I am currently polishing a set of titanium OZ bolts I'm thinking I might give a similar treatment. undecided as of yet.


----------



## Lil' Gabe (Sep 19, 2011)

syntax said:


> I powdercoated my RS bolts candy purple. I used saran wrap to protect them and nothing went wrong - not a single imperfection. I would imagine using a clear powdercoat would have a similar effect - but if you're going that far you might as well use a candy. These are RS bolts in an RC090 barrel:
> 
> 
> 
> I am currently polishing a set of titanium OZ bolts I'm thinking I might give a similar treatment. undecided as of yet.


Those look real nice. Powder coating them didn't effect the socket fitting on the head did it? The RS' had clear coat on the bolts when I got them and just as much as putting the socket on the nut ruined the clear coat. :what: I'm either going to get them nickel plated or buy new ones.


----------



## syntax (Oct 26, 2010)

Lil' Gabe said:


> Those look real nice. Powder coating them didn't effect the socket fitting on the head did it? The RS' had clear coat on the bolts when I got them and just as much as putting the socket on the nut ruined the clear coat. :what: I'm either going to get them nickel plated or buy new ones.

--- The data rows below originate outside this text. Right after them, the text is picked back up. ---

/-- [our object] **THE `(m+1)`-FOLD PERFECT VERTEX IS THE `m`-FOLD VERTEX OF THE ONE-STEP VERTICES** (UNDRESSED perfect resolvents, adopted units; any uniformly
bounded stencil family `S` — in particular any `LocStencil` family, `abs_le_of_locStencil`):
`vertexOfK (KPerf (m+1)) (Lc^(m+1)) S μ z′ = vertexOfK (KPerf m) (Lc^m) (vertexOfK (KPerf 1) Lc S) μ z′`.  §1 at (K-fm). -/
theorem vertexOfK_KPerf_succ_eq_nest (hLc : 2 ≤ Lc) {m : ℕ} (hm : 1 ≤ m)
    {S : Fin (3 + 1) → (Fin (3 + 1) → ℤ) → MKer (3 + 1) (Fib 3)} {Cs : ℝ} (hS : ∀ κ u x z a b, |S κ u x z a b| ≤ Cs)
    (μ : Fin (3 + 1)) (z' : Fin (3 + 1) → ℤ) :
    vertexOfK (KPerf (d := 3) Lc (sfStep Lc) (smStep 3 Lc) (m + 1)) (Lc ^ (m + 1)) S μ z'
      = vertexOfK (KPerf (d := 3) Lc (sfStep Lc) (smStep 3 Lc) m) (Lc ^ m)
          (vertexOfK (KPerf (d := 3) Lc (sfStep Lc) (smStep 3 Lc) 1) Lc S) μ z' := by
  obtain ⟨C1, δ1, hδ1, hK1⟩ := exists_decays_KPerf_holds (Lc := Lc) hLc (le_refl 1)
  obtain ⟨Cm, δm, hδm, hKm⟩ := exists_decays_KPerf_holds (Lc := Lc) hLc hm
  exact vertexOfK_nest_of_columns hK1 hδ1 hKm hδm hS (colH_KPerf_succ_eq hLc hm) μ z'

/-- [our object] **THE SAME FOR A LOCAL STENCIL FAMILY** (`LocStencil S Cs δs`, `0 ≤ δs`). -/
theorem vertexOfK_KPerf_succ_eq_nest_of_locStencil (hLc : 2 ≤ Lc) {m : ℕ} (hm : 1 ≤ m)
    {S : Fin (3 + 1) → (Fin (3 + 1) → ℤ) → MKer (3 + 1) (Fib 3)} {Cs δs : ℝ} (hS : OneStepResolventKernel.LocStencil S Cs δs) (hδs : 0 ≤ δs)
    (μ : Fin (3 + 1)) (z' : Fin (3 + 1) → ℤ) :
    vertexOfK (KPerf (d := 3) Lc (sfStep Lc) (smStep 3 Lc) (m + 1)) (Lc ^ (m + 1)) S μ z'
      = vertexOfK (KPerf (d := 3) Lc (sfStep Lc) (smStep 3 Lc) m) (Lc ^ m)
          (vertexOfK (KPerf (d := 3) Lc (sfStep Lc) (smStep 3 Lc) 1) Lc S) μ z' :=
  vertexOfK_KPerf_succ_eq_nest hLc hm (fun κ u x z a b => abs_le_of_locStencil hS hδs κ u x z a b) μ z'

nope. to be honest, the socket fit better! the 12pt 10mm was a hair loose and the powder made it perfect! whatever you do, hope it works out.
:thumbup:
post pics when built!


----------



## Lil' Gabe (Sep 19, 2011)

syntax said:


> nope. to be honest, the socket fit better! the 12pt 10mm was a hair loose and the powder made it perfect! whatever you do, hope it works out.
> :thumbup:
> post pics when built!


Excellent. I'm trying to sell these bolts, because in all honesty, I wanted gold because of the color combo of the wheels, so if I can sell them, I will, if I can't I'll get them nickle plated. I got a quote from one place to get them anodized gold and they wanted $3/bolt. :screwy: :what: 

I'll be sure to keep updated pics. Finished sanding the third lip tonight, still have to do the fourth then they can all be polished. The center are currently at the powder coater, and the barrel is in Arizona getting dimensions taken and two new front barrels made in 17x7 instead of 17x8.


----------